◆ Items from a dataset:
★ ★ ★ ★

/-- **THE `pb` BRIDGE BRANCH, modulo the two VEE* leaves**: the `| bridge` alternative of `FK.pbK_good` (census g41 drafts).
[cite: AyyerLinussonRavichandran2025, §7 (p. 22)] -/
theorem pbK_bridge_dispatch
    (hTypeI : ∀ {E₁ E₂ E C : Finset (Sym2 V)} {x y b s t : V},
      IsKNet E₁ x y → IsKNet E₂ x y → Disjoint E₁ E₂ → E₁ ∪ E₂ ⊆ N₀ →
      (∀ z : V, (∃ e ∈ E₁, z ∈ e) → (∃ e ∈ E₂, z ∈ e) → z = x ∨ z = y) →
      E ⊆ E₁ ∪ E₂ → C ⊆ E₁ ∪ E₂ →
      (∃ e ∈ E₁, s ∈ e) → (∃ e ∈ E₁, t ∈ e) → (∃ e ∈ E₂, b ∈ e) →
      s ≠ x → s ≠ y → t ≠ x → t ≠ y → b ≠ x → b ≠ y → s ≠ t → SPGoodC E C b s t)
    (ih : ∀ {E₁ E₂ E C : Finset (Sym2 V)} {x y s t : V}, E₁.card ≤ n →
      IsKNet E₁ x y → IsKNet E₂ x y → Disjoint E₁ E₂ → E₁ ∪ E₂ ⊆ N₀ →
      (∀ z : V, (∃ e ∈ E₁, z ∈ e) → (∃ e ∈ E₂, z ∈ e) → z = x ∨ z = y) →
      E ⊆ E₁ ∪ E₂ → C ⊆ E₁ ∪ E₂ →
      (∃ e ∈ E₁, s ∈ e) → (∃ e ∈ E₁, t ∈ e) →
      s ≠ x → s ≠ y → t ≠ x → t ≠ y → s ≠ t → SPGoodC E C x s t)
    (hVeeY : ∀ {Qac Qad Qbc Qbd Qcd E₂ E C : Finset (Sym2 V)} {x y c d s t : V},
      IsKNet Qac x c → IsKNet Qad x d → IsKNet Qbc y c → IsKNet Qbd y d → IsKNet Qcd c d → BridgeSep Qac Qad Qbc Qbd Qcd x y c d →
      IsKNet E₂ x y → Disjoint (Qac ∪ Qad ∪ Qbc ∪ Qbd ∪ Qcd) E₂ → Qac ∪ Qad ∪ Qbc ∪ Qbd ∪ Qcd ∪ E₂ ⊆ N₀ →
      (∀ z : V, (∃ e ∈ Qac ∪ Qad ∪ Qbc ∪ Qbd ∪ Qcd, z ∈ e) → (∃ e ∈ E₂, z ∈ e) → z = x ∨ z = y) →
      E ⊆ Qac ∪ Qad ∪ Qbc ∪ Qbd ∪ Qcd ∪ E₂ → C ⊆ Qac ∪ Qad ∪ Qbc ∪ Qbd ∪ Qcd ∪ E₂ →
      (∃ e ∈ Qbc, s ∈ e) → s ≠ y → s ≠ c → (∃ e ∈ Qbd, t ∈ e) → t ≠ y → t ≠ d → SPGoodC E C x s t)
    (hVeeC : ∀ {Qac Qad Qbc Qbd Qcd E₂ E C : Finset (Sym2 V)} {x y c d s t : V},
      IsKNet Qac x c → IsKNet Qad x d → IsKNet Qbc y c → IsKNet Qbd y d → IsKNet Qcd c d → BridgeSep Qac Qad Qbc Qbd Qcd x y c d →
      IsKNet E₂ x y → Disjoint (Qac ∪ Qad ∪ Qbc ∪ Qbd ∪ Qcd) E₂ → Qac ∪ Qad ∪ Qbc ∪ Qbd ∪ Qcd ∪ E₂ ⊆ N₀ →
      (∀ z : V, (∃ e ∈ Qac ∪ Qad ∪ Qbc ∪ Qbd ∪ Qcd, z ∈ e) → (∃ e ∈ E₂, z ∈ e) → z = x ∨ z = y) →
      E ⊆ Qac ∪ Qad ∪ Qbc ∪ Qbd ∪ Qcd ∪ E₂ → C ⊆ Qac ∪ Qad ∪ Qbc ∪ Qbd ∪ Qcd ∪ E₂ →
      (∃ e ∈ Qbc, s ∈ e) → s ≠ y → s ≠ c → (∃ e ∈ Qcd, t ∈ e) → t ≠ c → t ≠ d → SPGoodC E C x s t)
    (hac : IsKNet Qac x c) (had : IsKNet Qad x d) (hbc : IsKNet Qbc y c) (hbd : IsKNet Qbd y d) (hcd : IsKNet Qcd c d)
    (hsep : BridgeSep Qac Qad Qbc Qbd Qcd x y c d) (h₂ : IsKNet E₂ x y) (hd : Disjoint (Qac ∪ Qad ∪ Qbc ∪ Qbd ∪ Qcd) E₂) (hN : Qac ∪ Qad ∪ Qbc ∪ Qbd ∪ Qcd ∪ E₂ ⊆ N₀)
    (hV : ∀ z : V, (∃ e ∈ Qac ∪ Qad ∪ Qbc ∪ Qbd ∪ Qcd, z ∈ e) → (∃ e ∈ E₂, z ∈ e) → z = x ∨ z = y)
    (hE : E ⊆ Qac ∪ Qad ∪ Qbc ∪ Qbd ∪ Qcd ∪ E₂) (hC : C ⊆ Qac ∪ Qad ∪ Qbc ∪ Qbd ∪ Qcd ∪ E₂) (hcard : (Qac ∪ Qad ∪ Qbc ∪ Qbd ∪ Qcd).card ≤ n + 1)
    (hs : ∃ e ∈ Qac ∪ Qad ∪ Qbc ∪ Qbd ∪ Qcd, s ∈ e) (ht : ∃ e ∈ Qac ∪ Qad ∪ Qbc ∪ Qbd ∪ Qcd, t ∈ e)
    (hsx : s ≠ x) (hsy : s ≠ y) (htx : t ≠ x) (hty : t ≠ y) (hst : s ≠ t) : SPGoodC E C x s t := by
  have eSw : Qac ∪ Qad ∪ Qbc ∪ Qbd ∪ Qcd = Qad ∪ Qac ∪ Qbd ∪ Qbc ∪ Qcd := by ac_rfl
  -- a corner marked: THEOREM 𝒯₂(𝒦) at the view through that corner and the pole
  by_cases hsc : s = c
  · subst hsc
    obtain ⟨e, he, hte⟩ := ht
    exact pbK_bridge_corner_any hac had hbc hbd hcd hsep h₂ hd hV hE hC ⟨e, Finset.mem_union_left _ he, hte⟩ htx (Ne.symm hst)
  by_cases hsd : s = d
  · subst hsd
    rw [eSw] at hd hN hV hE hC ht
    obtain ⟨e, he, hte⟩ := ht
    exact pbK_bridge_corner_any had hac hbd hbc hcd.symm hsep.swap_cd h₂ hd hV hE hC ⟨e, Finset.mem_union_left _ he, hte⟩ htx
      (Ne.symm hst)
  by_cases htc : t = c
  · subst htc
    obtain ⟨e, he, hse⟩ := hs
    exact (pbK_bridge_corner_any hac had hbc hbd hcd hsep h₂ hd hV hE hC ⟨e, Finset.mem_union_left _ he, hse⟩ hsx hsc).swap23
  by_cases htd : t = d
  · subst htd
    rw [eSw] at hd hN hV hE hC hs
    obtain ⟨e, he, hse⟩ := hs
    exact (pbK_bridge_corner_any had hac hbd hbc hcd.symm hsep.swap_cd h₂ hd hV hE hC ⟨e, Finset.mem_union_left _ he, hse⟩ hsx
      hsd).swap23
  -- both marks interior to slots
  obtain ⟨e, he, hse⟩ := hs
  obtain ⟨f, hf, htf⟩ := ht
  simp only [Finset.mem_union] at he hf
  -- membership of the other mark in the big side of the view at `ac` / at `ad`
  have inB : ∀ {z : V} {Q : Finset (Sym2 V)}, (∃ g ∈ Q, z ∈ g) → (Q = Qad ∨ Q = Qbc ∨ Q = Qcd ∨ Q = Qbd) →
      ∃ g ∈ E₂ ∪ Qad ∪ Qbc ∪ Qcd ∪ Qbd, z ∈ g := by
    rintro z Q ⟨g, hg, hzg⟩ hQ
    refine ⟨g, ?_, hzg⟩
    simp only [Finset.mem_union]
    rcases hQ with rfl | rfl | rfl | rfl
    · exact Or.inl (Or.inl (Or.inl (Or.inr hg)))
    · exact Or.inl (Or.inl (Or.inr hg))
    · exact Or.inl (Or.inr hg)
    · exact Or.inr hg
  have inB' : ∀ {z : V} {Q : Finset (Sym2 V)}, (∃ g ∈ Q, z ∈ g) → (Q = Qac ∨ Q = Qbd ∨ Q = Qcd ∨ Q = Qbc) →
      ∃ g ∈ E₂ ∪ Qac ∪ Qbd ∪ Qcd ∪ Qbc, z ∈ g := by
    rintro z Q ⟨g, hg, hzg⟩ hQ
    refine ⟨g, ?_, hzg⟩
    simp only [Finset.mem_union]
    rcases hQ with rfl | rfl | rfl | rfl
    · exact Or.inl (Or.inl (Or.inl (Or.inr hg)))
    · exact Or.inl (Or.inl (Or.inr hg))
    · exact Or.inl (Or.inr hg)
    · exact Or.inr hg
  rcases he with (((he | he) | he) | he) | he
  · -- s ∈ Qac
    rcases hf with (((hf | hf) | hf) | hf) | hf
    · exact pbK_bridge_slot_ac ih hac had hbc hbd hcd hsep h₂ hd hN hV hE hC hcard ⟨e, he, hse⟩ ⟨f, hf, htf⟩ hsx hsc htx htc hst
    · exact pbK_bridge_x_corner hac had hbc hbd hcd hsep h₂ hd hV hE hC ⟨e, he, hse⟩ hsx hsc (inB ⟨f, hf, htf⟩ (Or.inl rfl)) htx htc
    · exact pbK_bridge_x_corner hac had hbc hbd hcd hsep h₂ hd hV hE hC ⟨e, he, hse⟩ hsx hsc
        (inB ⟨f, hf, htf⟩ (Or.inr (Or.inl rfl))) htx htc
    · exact pbK_bridge_x_corner hac had hbc hbd hcd hsep h₂ hd hV hE hC ⟨e, he, hse⟩ hsx hsc
        (inB ⟨f, hf, htf⟩ (Or.inr (Or.inr (Or.inr rfl)))) htx htc
    · exact pbK_bridge_x_corner hac had hbc hbd hcd hsep h₂ hd hV hE hC ⟨e, he, hse⟩ hsx hsc
        (inB ⟨f, hf, htf⟩ (Or.inr (Or.inr (Or.inl rfl)))) htx htc
  · -- s ∈ Qad: swap `c ↔ d`
    rw [eSw] at hd hN hV hE hC hcard
    rcases hf with (((hf | hf) | hf) | hf) | hf
    · exact pbK_bridge_x_corner had hac hbd hbc hcd.symm hsep.swap_cd h₂ hd hV hE hC ⟨e, he, hse⟩ hsx hsd
        (inB' ⟨f, hf, htf⟩ (Or.inl rfl)) htx htd
    · exact pbK_bridge_slot_ac ih had hac hbd hbc hcd.symm hsep.swap_cd h₂ hd hN hV hE hC hcard ⟨e, he, hse⟩ ⟨f, hf, htf⟩ hsx hsd htx
        htd hst
    · exact pbK_bridge_x_corner had hac hbd hbc hcd.symm hsep.swap_cd h₂ hd hV hE hC ⟨e, he, hse⟩ hsx hsd
        (inB' ⟨f, hf, htf⟩ (Or.inr (Or.inr (Or.inr rfl)))) htx htd
    · exact pbK_bridge_x_corner had hac hbd hbc hcd.symm hsep.swap_cd h₂ hd hV hE hC ⟨e, he, hse⟩ hsx hsd
        (inB' ⟨f, hf, htf⟩ (Or.inr (Or.inl rfl))) htx htd
    · exact pbK_bridge_x_corner had hac hbd hbc hcd.symm hsep.swap_cd h₂ hd hV hE hC ⟨e, he, hse⟩ hsx hsd
        (inB' ⟨f, hf, htf⟩ (Or.inr (Or.inr (Or.inl rfl)))) htx htd
  · -- s ∈ Qbc
    rcases hf with (((hf | hf) | hf) | hf) | hf
    · exact (pbK_bridge_x_corner hac had hbc hbd hcd hsep h₂ hd hV hE hC ⟨f, hf, htf⟩ htx htc
        (inB ⟨e, he, hse⟩ (Or.inr (Or.inl rfl))) hsx hsc).swap23
    · rw [eSw] at hd hN hV hE hC hcard
      exact (pbK_bridge_x_corner had hac hbd hbc hcd.symm hsep.swap_cd h₂ hd hV hE hC ⟨f, hf, htf⟩ htx htd
        (inB' ⟨e, he, hse⟩ (Or.inr (Or.inr (Or.inr rfl)))) hsx hsd).swap23
    · exact pbK_bridge_slot_bc hTypeI hac had hbc hbd hcd hsep h₂ hd hN hV hE hC ⟨e, he, hse⟩ ⟨f, hf, htf⟩ hsy hsc hty htc hst
    · exact hVeeY hac had hbc hbd hcd hsep h₂ hd hN hV hE hC ⟨e, he, hse⟩ hsy hsc ⟨f, hf, htf⟩ hty htd
    · exact hVeeC hac had hbc hbd hcd hsep h₂ hd hN hV hE hC ⟨e, he, hse⟩ hsy hsc ⟨f, hf, htf⟩ htc htd
  · -- s ∈ Qbd: swap `c ↔ d`
    rcases hf with (((hf | hf) | hf) | hf) | hf
    · exact (pbK_bridge_x_corner hac had hbc hbd hcd hsep h₂ hd hV hE hC ⟨f, hf, htf⟩ htx htc
        (inB ⟨e, he, hse⟩ (Or.inr (Or.inr (Or.inr rfl)))) hsx hsc).swap23
    · rw [eSw] at hd hN hV hE hC hcard
      exact (pbK_bridge_x_corner had hac hbd hbc hcd.symm hsep.swap_cd h₂ hd hV hE hC ⟨f, hf, htf⟩ htx htd
        (inB' ⟨e, he, hse⟩ (Or.inr (Or.inl rfl))) hsx hsd).swap23
    · exact (hVeeY hac had hbc hbd hcd hsep h₂ hd hN hV hE hC ⟨f, hf, htf⟩ hty htc ⟨e, he, hse⟩ hsy hsd).swap23
    · rw [eSw] at hd hN hV hE hC hcard
      exact pbK_bridge_slot_bc hTypeI had hac hbd hbc hcd.symm hsep.swap_cd h₂ hd hN hV hE hC ⟨e, he, hse⟩ ⟨f, hf, htf⟩ hsy hsd hty htd
        hst
    · rw [eSw] at hd hN hV hE hC hcard
      exact hVeeC had hac hbd hbc hcd.symm hsep.swap_cd h₂ hd hN hV hE hC ⟨e, he, hse⟩ hsy hsd ⟨f, hf, htf⟩ htd htc
  · -- s ∈ Qcd
    rcases hf with (((hf | hf) | hf) | hf) | hf
    · exact (pbK_bridge_x_corner hac had hbc hbd hcd hsep h₂ hd hV hE hC ⟨f, hf, htf⟩ htx htc
        (inB ⟨e, he, hse⟩ (Or.inr (Or.inr (Or.inl rfl)))) hsx hsc).swap23
    · rw [eSw] at hd hN hV hE hC hcard
      exact (pbK_bridge_x_corner had hac hbd hbc hcd.symm hsep.swap_cd h₂ hd hV hE hC ⟨f, hf, htf⟩ htx htd
        (inB' ⟨e, he, hse⟩ (Or.inr (Or.inr (Or.inl rfl)))) hsx hsd).swap23
    · exact (hVeeC hac had hbc hbd hcd hsep h₂ hd hN hV hE hC ⟨f, hf, htf⟩ hty htc ⟨e, he, hse⟩ hsc hsd).swap23
    · rw [eSw] at hd hN hV hE hC hcard
      exact (hVeeC had hac hbd hbc hcd.symm hsep.swap_cd h₂ hd hN hV hE hC ⟨f, hf, htf⟩ hty htd ⟨e, he, hse⟩ hsd hsc).swap23
    · exact pbK_bridge_slot_cd hTypeI hac had hbc hbd hcd hsep h₂ hd hN hV hE hC ⟨e, he, hse⟩ ⟨f, hf, htf⟩ hsc hsd htc htd hst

★ ★ ★ ★

From the entries above, copy every line where the word "SPGoodC" shows up.

      s ≠ x → s ≠ y → t ≠ x → t ≠ y → b ≠ x → b ≠ y → s ≠ t → SPGoodC E C b s t)
      s ≠ x → s ≠ y → t ≠ x → t ≠ y → s ≠ t → SPGoodC E C x s t)
      (∃ e ∈ Qbc, s ∈ e) → s ≠ y → s ≠ c → (∃ e ∈ Qbd, t ∈ e) → t ≠ y → t ≠ d → SPGoodC E C x s t)
      (∃ e ∈ Qbc, s ∈ e) → s ≠ y → s ≠ c → (∃ e ∈ Qcd, t ∈ e) → t ≠ c → t ≠ d → SPGoodC E C x s t)
    (hsx : s ≠ x) (hsy : s ≠ y) (htx : t ≠ x) (hty : t ≠ y) (hst : s ≠ t) : SPGoodC E C x s t := by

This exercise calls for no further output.